Objectives This study investigates the effectiveness of the maintenance therapy with 250 mg chloroquine daily of low activity rheumatoid arthritis patients who were previously threated with synthetic and biological disease-modifying antirheumatic drugs (SBDMARDs) or with disease modifying antirheumatic drugs (DMARDs).

Methods The study covered 81 patients aged between 42-73 with low activity rheumatoid arthritis: DAS28 <3,2. The patients were split in two groups: group A of 39 patients stops medical treatment and group B of 42 patients starts maintenance therapy with 250 mg chloroquine daily. Every quarter DAS28 was calculated.

Inclusion criteria: All patients meet 1987 ACR criteria (The American Rheumatism Association 1987 revised criteria for the classification of rheumatoid arthritis) and/or are positive anti- CCP antibody. All patients were previously threated during the acute stage of rheumatoid arthritis with one of the following medicines or a combination of them: Leflunomid, Methotrexat, Sulfasalazin, Infliximab, glucocorticoids (GCs) for a period from 6 to 15 months until low activity of the disease was reached: DAS28 <3,2.

Exclusion criteria: moderate to high activity of rheumatoid arthritis patients DAS28 >3,2, patients with early stage rheumatoid arthritis, patients not willing to consult a specialist once a month.

Results During the first quarter no exacerbation of the disease was observed in any patients from group A and group B. During the second quarter there is an exacerbation in 5 (12.82%) patients from group A and there was no exacerbation in any patient from group B. During the third quarter there is an exacerbation in 24 (61.54%) patients from group A and in 1 (2.38%) patient from group B. During the fourth quarter there was an exacerbation in 37 (94.87%) patients from group A and 3 (7.14%) patients from group B. During the fifth quarter all 39 (100%) patients from group A and 6 (14.28%) patinets from group B are in an acute stage. After 15 months all patients with rheumatoid arthritis who were not under treatment and only 6 (14.28%) from patients under maintenance therapy are again with high activity of rheumatoid arthritis DAS28 >5,2. Comparing the obtained values, a very significant statistical difference (p>0.001) was noticed.

During the first quarter only 6 (15.38%) patients from group A are with moderate activity rheumatoid arthritis and all patients from group B are with low activity of the disease. During the second quarter 17 (43.59%) patients from group A and 5 (11.9%) from group B are with moderate activity. During the third quarter 14 (35.89%) from group A and 7 (16.67%) from group B are with moderate activity. During the fourth quarter 2 (5.13%) patients from group A and 8 (19.05%) patients from group B are with moderate activity. During the fifth quarter all patients from group A are with high activity of rheumatoid arthritis and 8 (19.05%) are with moderate activity. Comparing the obtained values, a very significant statistical difference (p>0.001) was noticed.

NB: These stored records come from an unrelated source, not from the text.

import Literature.AlgebraicGeometry.Morphisms.FlatProjectiveFamilyHilbertPolynomialLocallyConstant
import Literature.AlgebraicGeometry.Motives.FlatFamilyHilbertPolynomialGrassmannianPoint
import HarnessLib

/-!
# The Hilbert polynomial of a flat family `Z ⊆ 𝐏(ι; T)` is a LOCALLY CONSTANT function on ANY locally Noetherian base `T`

Layer `Literature/AlgebraicGeometry/Morphisms`, namespace `Literature.AlgebraicGeometry.Morphisms`.  Theorems only: no definition, no
named fact, no instance, no notation, no `sorry`.  Universe `0`.

This is the scheme-level form of ★ `Morphisms/FlatProjectiveFamilyHilbertPolynomialLocallyConstant` (Hartshorne III Thm. 9.9 and the
remark after it; EGA III 7.9.11; Hartshorne, *Connectedness of the Hilbert scheme*, Thm. 1.2: «`f : X → Y` projective, `Y` locally
noetherian, `F` flat over `Y` ⇒ `y ↦ P_y` is locally constant on `Y`»), in the model of record of the cell: `i : Z ⟶ 𝐏(ι; T)` a closed
immersion with `p_Z = i ≫ projectiveSpaceFst ι T` FLAT, `𝒪_Z(e) = SerreTwist.twistMod (i ≫ pr₂) (unitModule Z) e`
(`pr₂ : 𝐏(ι; T) → 𝐏ⁿ_ℤ`), field points `(k, f₀, x)` with `IsPullback k f₀ p_Z x`, and the two LETTERS of cohomology-and-base-change
`Ext¹(𝒪_{X₀}, k^*𝒪_Z(e)) = 0`, `dim_K Γ(X₀, k^*𝒪_Z(e)) = P(e)`.

* §1 **`exists_affineChart_hilbertPolynomial`** — on an affine open `U = Spec R ⊆ T` (`R = Γ(T, U)` Noetherian): a locally constant
  `P_U : Spec R → ℚ[X]` such that for every field point `x` of `T` through `U` — i.e. `x` hits `fromSpec s` for some `s : Spec R` — and
  every cartesian square over `x`, both letters hold with `P_U s` from Mumford's threshold `B(P_U s) − 1` on (the `R`-model
  `ι_U : Z_U ⟶ 𝐏ʳ_R` of ★ `Motives.exists_closedImmersion_fibre`, ★ `SerreTwist.exists_pullback_twistMod_iso_of_sq`, and the affine
  theorem ★ `exists_isLocallyConstant_hilbertPolynomial_fieldPoint`).
* §2 **`exists_isLocallyConstant_hilbertPolynomial_scheme`** — a LOCALLY CONSTANT `P : T → ℚ[X]` such that for every field point `x`
  of `T`, every cartesian square over it, the point `t` hit by `x` and every `e ≥ B(P t) − 1`: `Ext¹(𝒪_{X₀}, k^*𝒪_Z(e)) = 0` and
  `dim_K Γ(X₀, k^*𝒪_Z(e)) = (P t)(e)`.  Chart independence: two charts through `t` both read the ranks at the `κ(t)`-fibre.
  Consequently the level sets `{t | P t = Q}` are clopen (Mathlib `IsLocallyConstant.isClopen_fiber`), and on each of them ★
  `Modules.hasRank_pushforward_twistMod_of_forall_fieldPoint` ∕ ★ `Motives.exists_universal_flat_family` apply with ONE polynomial.

Cell hodgecm-mathlib, F-4 (II-b) Hom-scheme assembly (b4) (B-p20 (g14) census v2 §2 (b4): the clopen decomposition `T = ⨆_Q T_Q` of
the test scheme of a flat graph), B-p14 (g20).  Count-neutral capital: HC_CM is proved only modulo the 7 printed citations until rung 0
closes; nothing here bears on it.

## References

* R. Hartshorne, *Algebraic Geometry*, GTM 52 (1977), III Thm. 9.9 (p. 261). [Hartshorne1977]
* A. Grothendieck, *EGA III₂* (Publ. Math. IHÉS 17, 1963), 7.9.11. [EGAIII2]
* D. Mumford, *Lectures on Curves on an Algebraic Surface* (1966), Lecture 8, 3° (ii). [Mumford1966CurvesSurface]
* U. Görtz, T. Wedhorn, *Algebraic Geometry I* (2nd ed., 2020), Section (4.12) (p. 113) (`𝐏(ι; T)` and its base change). [GortzWedhorn2020]
-/

noncomputable section

set_option backward.isDefEq.respectTransparency false

open CategoryTheory CategoryTheory.Limits CategoryTheory.Abelian AlgebraicGeometry TopologicalSpace Opposite Polynomial
open Literature.Algebra.Homology Literature.Algebra.Homology.LaurentCech Literature.Algebra.Homology.OrderedCech
open Literature.AlgebraicGeometry.Morphisms.ProjCech
open Literature.AlgebraicGeometry.Modules Literature.AlgebraicGeometry.Modules.SerreTwist Literature.AlgebraicGeometry.Motives

namespace Literature.AlgebraicGeometry.Morphisms

/-- Two rational polynomials agreeing at every natural number beyond a threshold are equal. [folklore] -/
private theorem eq_of_forall_le_eval_eq' (P Q : ℚ[X]) (n : ℕ) (h : ∀ e : ℕ, n ≤ e → P.eval (e : ℚ) = Q.eval (e : ℚ)) : P = Q := by
  apply Polynomial.eq_of_infinite_eval_eq P Q
  refine Set.Infinite.mono (s := (fun e : ℕ => (e : ℚ)) '' {e : ℕ | n ≤ e}) ?_ ?_
  · rintro _ ⟨e, he, rfl⟩
    exact h e he
  · refine Set.Infinite.image (fun a _ b _ hab => by exact_mod_cast hab) ?_
    exact Set.infinite_of_forall_exists_gt fun m => ⟨max m n + 1, by change n ≤ max m n + 1; omega, by omega⟩

/-- `Ext`-vanishing transports along an isomorphism of the second argument. [folklore] -/
private theorem subsingleton_ext_of_iso₃ {C : Type*} [Category C] [Abelian C] [HasExt.{1} C] (P : C) {Y Y' : C}
    (e : Y ≅ Y') (i : ℕ) (h : Subsingleton (Ext.{1} P Y' i)) : Subsingleton (Ext.{1} P Y i) := by
  refine subsingleton_of_forall_eq 0 fun x => ?_
  have hx : x = (x.comp (Ext.mk₀ e.hom) (add_zero i)).comp (Ext.mk₀ e.inv) (add_zero i) := by
    rw [Ext.comp_assoc_of_second_deg_zero, Ext.mk₀_comp_mk₀, e.hom_inv_id, Ext.comp_mk₀_id]
  rw [hx, Subsingleton.elim (x.comp (Ext.mk₀ e.hom) (add_zero i)) 0, Ext.zero_comp]

variable {ι : Type} {T Z : Scheme.{0}} [IsLocallyNoetherian T] (i : Z ⟶ Morphisms.projectiveSpace ι T)
  [IsClosedImmersion i] [Flat (i ≫ Morphisms.projectiveSpaceFst ι T)]

/-! ## §1 An affine chart of the base: one locally constant polynomial serving every field point through it -/

include i in
/-- **The Hilbert polynomial on an affine chart of the base.**  For `U ⊆ T` affine open (`R = Γ(T, U)`, Noetherian) there is a
locally constant `P_U : Spec R → ℚ[X]` such that for every field point `x : Spec K → T` hitting `fromSpec s` (`s : Spec R`), every
cartesian square `X₀ = Z ×_T Spec K` and every `e ≥ B(P_U s) − 1`: `Ext¹(𝒪_{X₀}, k^*𝒪_Z(e)) = 0` and `dim_K Γ(X₀, k^*𝒪_Z(e)) = (P_U s)(e)`
— the `R`-model `Z_U ⊆ 𝐏ʳ_R` of `Z ×_T U` (★ `Motives.exists_closedImmersion_fibre`) is a flat embedded family over the Noetherian ring
`R`, ★ `exists_isLocallyConstant_hilbertPolynomial_fieldPoint` serves its field points, and `x` factors through `U`.
[cite: Hartshorne1977, III Thm. 9.9 (p. 261)] [cite: EGAIII2, 7.9.11] [cite: GortzWedhorn2020, Section (4.12) (p. 113)] -/
theorem exists_affineChart_hilbertPolynomial (hr : 1 ≤ Nat.card ι) (U : T.affineOpens) :
    ∃ PU : PrimeSpectrum Γ(T, U) → ℚ[X], IsLocallyConstant PU ∧
      ∀ ⦃K : Type⦄ [Field K] ⦃X₀ : Scheme.{0}⦄ (k : X₀ ⟶ Z) (f₀ : X₀ ⟶ Spec (CommRingCat.of K))
        (x : Spec (CommRingCat.of K) ⟶ T), IsPullback k f₀ (i ≫ Morphisms.projectiveSpaceFst ι T) x →
        ∀ s : PrimeSpectrum Γ(T, U), U.2.fromSpec.base s ∈ Set.range x.base →
        ∀ e : ℕ, regularityBound (preHilbertPoly ℚ (Nat.card ι) 0) 0 (preHilbertPoly ℚ (Nat.card ι) 0 - PU s) - 1 ≤ (e : ℤ) →
          Subsingleton (Ext.{1} (unitModule X₀) ((Scheme.Modules.pullback k).obj
            (twistMod (i ≫ pullback.snd (terminal.from T) (terminal.from (Morphisms.projectiveSpaceInt ι)))
              (unitModule Z) e)) 1) ∧
          ((Module.finrank Γ(Spec (CommRingCat.of K), ⊤) (SecMod ((Scheme.Modules.pullback k).obj
            (twistMod (i ≫ pullback.snd (terminal.from T) (terminal.from (Morphisms.projectiveSpaceInt ι)))
              (unitModule Z) e)) f₀.appTop.hom ⊤) : ℕ) : ℚ) = (PU s).eval (e : ℚ) := by
  letI : Algebra intU.{0} Γ(T, U) := ULift.algebra' ℤ _
  haveI : IsNoetherianRing Γ(T, U) := IsLocallyNoetherian.component_noetherian U
  set p := i ≫ Morphisms.projectiveSpaceFst ι T with hp
  set ιZ := i ≫ pullback.snd (terminal.from T) (terminal.from (Morphisms.projectiveSpaceInt ι)) with hιZ
  -- the square over the chart `j = fromSpec : Spec R → T` and the `R`-model of `Z_U`
  set j := U.2.fromSpec with hj
  have HU := IsPullback.of_hasPullback p j
  set pr := pullback.fst p j
  set pU := pullback.snd p j
  obtain ⟨ιU, hιU, h1, hsq⟩ := Motives.exists_closedImmersion_fibre i HU
  haveI := hιU
  have hpU : strZ ιU = pU := h1
  haveI : Flat (strZ ιU) := by rw [hpU]; exact MorphismProperty.of_isPullback HU inferInstance
  haveI : IsProper (strZ ιU) := by rw [hpU]; exact MorphismProperty.of_isPullback HU inferInstance
  have HU' : IsPullback pr (strZ ιU) p j := by rw [hpU]; exact HU
  have φU : ∀ e : ℕ, Nonempty ((Scheme.Modules.pullback pr).obj (twistMod ιZ (unitModule Z) e) ≅
      twistMod ιU (unitModule _) e) := fun e => by
    obtain ⟨φ, -, -⟩ := exists_pullback_twistMod_iso_of_sq intU Γ(T, U) pr ιZ ιU hsq e
    exact ⟨φ⟩
  -- the affine theorem on the `R`-model
  obtain ⟨PU, hPU, hlet⟩ := exists_isLocallyConstant_hilbertPolynomial_fieldPoint hr ιU
  refine ⟨PU, hPU, fun K _ X₀ k f₀ x H s hs e he => ?_⟩
  -- `x` factors through the chart: `x = x' ≫ j`, `x' = Spec φ`
  obtain ⟨q₀, hq₀⟩ := hs
  have hrange : Set.range x.base ⊆ Set.range j.base := by
    rintro _ ⟨q, rfl⟩
    rw [Subsingleton.elim q q₀, hq₀]
    exact ⟨s, rfl⟩
  let x' : Spec (CommRingCat.of K) ⟶ Spec Γ(T, U) := IsOpenImmersion.lift j x hrange
  have hx' : x' ≫ j = x := IsOpenImmersion.lift_fac j x hrange
  obtain ⟨φ, hφ⟩ : ∃ φ : Γ(T, U) →+* K, x' = Spec.map (CommRingCat.ofHom φ) :=
    ⟨(Spec.preimage x').hom, by rw [CommRingCat.ofHom_hom, Spec.map_preimage]⟩
  -- the point `s` is `ker φ`
  have hs' : (⟨RingHom.ker φ, RingHom.ker_isPrime φ⟩ : PrimeSpectrum Γ(T, U)) = s := by
    have h1' : x'.base q₀ = s := by
      apply j.isOpenEmbedding.injective
      rw [← Scheme.Hom.comp_apply, hx', hq₀]
    rw [← h1', hφ]
    ext1
    change RingHom.ker φ = (PrimeSpectrum.comap φ q₀).asIdeal
    rw [PrimeSpectrum.comap_asIdeal, RingHom.ker_eq_comap_bot,
      (Ideal.eq_bot_or_top q₀.asIdeal).resolve_right q₀.isPrime.ne_top]
  -- lift the square to the `R`-model
  let k' : X₀ ⟶ pullback p j := HU.lift k (f₀ ≫ x') (by rw [Category.assoc, hx']; exact H.w)
  have hk' : k' ≫ pr = k := HU.lift_fst _ _ _
  have hf' : k' ≫ pU = f₀ ≫ x' := HU.lift_snd _ _ _
  clear_value k'
  subst hk'
  have H' : IsPullback (k' ≫ pr) f₀ p (x' ≫ j) := by rw [hx']; exact H
  have Hk : IsPullback k' f₀ (strZ ιU) (Spec.map (CommRingCat.ofHom φ)) := by
    rw [hpU, ← hφ]; exact IsPullback.of_right H' hf' HU
  obtain ⟨hvan, hrk⟩ := hlet k' f₀ φ Hk e (by rw [hs']; exact he)
  -- transport the module: `(k' ≫ pr)^*𝒪_Z(e) ≅ k'^*𝒪_{Z_U}(e)`
  let Ψ : (Scheme.Modules.pullback (k' ≫ pr)).obj (twistMod ιZ (unitModule Z) e) ≅
      (Scheme.Modules.pullback k').obj (twistMod ιU (unitModule _) e) :=
    ((Scheme.Modules.pullbackComp k' pr).app (twistMod ιZ (unitModule Z) e)).symm ≪≫
      (Scheme.Modules.pullback k').mapIso (φU e).some
  refine ⟨subsingleton_ext_of_iso₃ (unitModule X₀) Ψ 1 hvan, ?_⟩
  obtain ⟨L, -⟩ := exists_secMod_linearEquiv_of_iso f₀.appTop.hom Ψ
  rw [L.finrank_eq, ← hs']
  exact hrk

/-! ## §2 The locally constant Hilbert polynomial on the base -/

include i in
/-- **The Hilbert polynomial of a FLAT family `Z ⊆ 𝐏(ι; T)` is a LOCALLY CONSTANT function on the locally Noetherian base `T`**
(Hartshorne III Thm. 9.9 and the remark after it; EGA III 7.9.11): there is `P : T → ℚ[X]`, locally constant, such that for every field
point `x : Spec K → T`, every cartesian square `X₀ = Z ×_T Spec K`, the point `t` hit by `x` and every `e ≥ B(P t) − 1`:
`Ext¹(𝒪_{X₀}, k^*𝒪_Z(e)) = 0` and `dim_K Γ(X₀, k^*𝒪_Z(e)) = (P t)(e)`.  `P t` is read on an affine chart through `t` (§1); two charts
agree at `t` because both read the ranks at the `κ(t)`-fibre for `e ≫ 0`; local constancy is that of the chart polynomial.
[cite: Hartshorne1977, III Thm. 9.9 (p. 261)] [cite: EGAIII2, 7.9.11] [cite: Mumford1966CurvesSurface, Lecture 8, 3° (ii)] -/
theorem exists_isLocallyConstant_hilbertPolynomial_scheme (hr : 1 ≤ Nat.card ι) :
    ∃ P : T → ℚ[X], IsLocallyConstant P ∧
      ∀ ⦃K : Type⦄ [Field K] ⦃X₀ : Scheme.{0}⦄ (k : X₀ ⟶ Z) (f₀ : X₀ ⟶ Spec (CommRingCat.of K))
        (x : Spec (CommRingCat.of K) ⟶ T), IsPullback k f₀ (i ≫ Morphisms.projectiveSpaceFst ι T) x →
        ∀ t : T, t ∈ Set.range x.base →
        ∀ e : ℕ, regularityBound (preHilbertPoly ℚ (Nat.card ι) 0) 0 (preHilbertPoly ℚ (Nat.card ι) 0 - P t) - 1 ≤ (e : ℤ) →
          Subsingleton (Ext.{1} (unitModule X₀) ((Scheme.Modules.pullback k).obj
            (twistMod (i ≫ pullback.snd (terminal.from T) (terminal.from (Morphisms.projectiveSpaceInt ι)))
              (unitModule Z) e)) 1) ∧
          ((Module.finrank Γ(Spec (CommRingCat.of K), ⊤) (SecMod ((Scheme.Modules.pullback k).obj
            (twistMod (i ≫ pullback.snd (terminal.from T) (terminal.from (Morphisms.projectiveSpaceInt ι)))
              (unitModule Z) e)) f₀.appTop.hom ⊤) : ℕ) : ℚ) = (P t).eval (e : ℚ) := by
  classical
  -- an affine chart through every point, and the chart polynomials
  have hchart : ∀ t : T, ∃ U : T.affineOpens, t ∈ (U : T.Opens) := fun t => by
    obtain ⟨_, ⟨U, hU, rfl⟩, htU, -⟩ := T.isBasis_affineOpens.exists_subset_of_mem_open (Set.mem_univ t) isOpen_univ
    exact ⟨⟨U, hU⟩, htU⟩
  choose U hU using hchart
  have hPU := fun V : T.affineOpens => exists_affineChart_hilbertPolynomial i hr V
  choose PU hPUlc hPUlet using hPU
  -- the polynomial at `t`, read on the chart `U t` at the point `s t` over `t`
  let s : ∀ t : T, PrimeSpectrum Γ(T, U t) := fun t => (U t).2.primeIdealOf ⟨t, hU t⟩
  have hs : ∀ t : T, (U t).2.fromSpec.base (s t) = t := fun t => (U t).2.fromSpec_primeIdealOf ⟨t, hU t⟩
  refine ⟨fun t => PU (U t) (s t), ?_, fun K _ X₀ k f₀ x H t ht e he => hPUlet (U t) k f₀ x H (s t) (by rw [hs]; exact ht) e he⟩
  -- local constancy: compare two charts at a point through the `κ(t')`-fibre
  rw [IsLocallyConstant.iff_exists_open]
  intro t
  obtain ⟨V', hV'open, hsV', hV'⟩ := (IsLocallyConstant.iff_exists_open _).mp (hPUlc (U t)) (s t)
  refine ⟨(U t).2.fromSpec.base '' V', (U t).2.fromSpec.isOpenEmbedding.isOpenMap _ hV'open,
    ⟨s t, hsV', hs t⟩, ?_⟩
  rintro t' ⟨s', hs'V, rfl⟩
  rw [← hV' s' hs'V]
  -- both polynomials read the ranks at the residue-field point of `t' = fromSpec s'`
  set t' := (U t).2.fromSpec.base s' with ht'
  let K : Type := IsLocalRing.ResidueField (T.presheaf.stalk t')
  let x : Spec (CommRingCat.of K) ⟶ T := T.fromSpecResidueField t'
  have hx : t' ∈ Set.range x.base := by
    rw [show Set.range x.base = {t'} from T.range_fromSpecResidueField t']
    exact Set.mem_singleton t'
  have H := IsPullback.of_hasPullback (i ≫ Morphisms.projectiveSpaceFst ι T) x
  set B₁ := (regularityBound (preHilbertPoly ℚ (Nat.card ι) 0) 0 (preHilbertPoly ℚ (Nat.card ι) 0 - PU (U t') (s t')) - 1).toNat
  set B₂ := (regularityBound (preHilbertPoly ℚ (Nat.card ι) 0) 0 (preHilbertPoly ℚ (Nat.card ι) 0 - PU (U t) s') - 1).toNat
  refine eq_of_forall_le_eval_eq' _ _ (max B₁ B₂) fun e he => ?_
  have he₁ : regularityBound (preHilbertPoly ℚ (Nat.card ι) 0) 0 (preHilbertPoly ℚ (Nat.card ι) 0 - PU (U t') (s t')) - 1 ≤
      (e : ℤ) := by
    have := Int.self_le_toNat
      (regularityBound (preHilbertPoly ℚ (Nat.card ι) 0) 0 (preHilbertPoly ℚ (Nat.card ι) 0 - PU (U t') (s t')) - 1)
    have h2 : B₁ ≤ e := (le_max_left _ _).trans he
    omega
  have he₂ : regularityBound (preHilbertPoly ℚ (Nat.card ι) 0) 0 (preHilbertPoly ℚ (Nat.card ι) 0 - PU (U t) s') - 1 ≤
      (e : ℤ) := by
    have := Int.self_le_toNat
      (regularityBound (preHilbertPoly ℚ (Nat.card ι) 0) 0 (preHilbertPoly ℚ (Nat.card ι) 0 - PU (U t) s') - 1)
    have h2 : B₂ ≤ e := (le_max_right _ _).trans he
    omega
  obtain ⟨-, h₁⟩ := hPUlet (U t') (pullback.fst _ _) (pullback.snd _ _) x H (s t') (by rw [hs]; exact hx) e he₁
  obtain ⟨-, h₂⟩ := hPUlet (U t) (pullback.fst _ _) (pullback.snd _ _) x H s' hx e he₂
  exact h₁.symm.trans h₂

end Literature.AlgebraicGeometry.Morphisms

end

Conclusions After the treatment with biological disease-modifying antirheumatic drugs (SBDMARDs) or with disease modifying antirheumatic drugs (DMARDs) of rheumatoid arthritis patients was stopped for a period from 6 to 15 months, the symptoms of the disease return. If the patients are treated with 1 tablet of 250 mg chloroquine daily, the disease may remain with low or medium activity for longer period.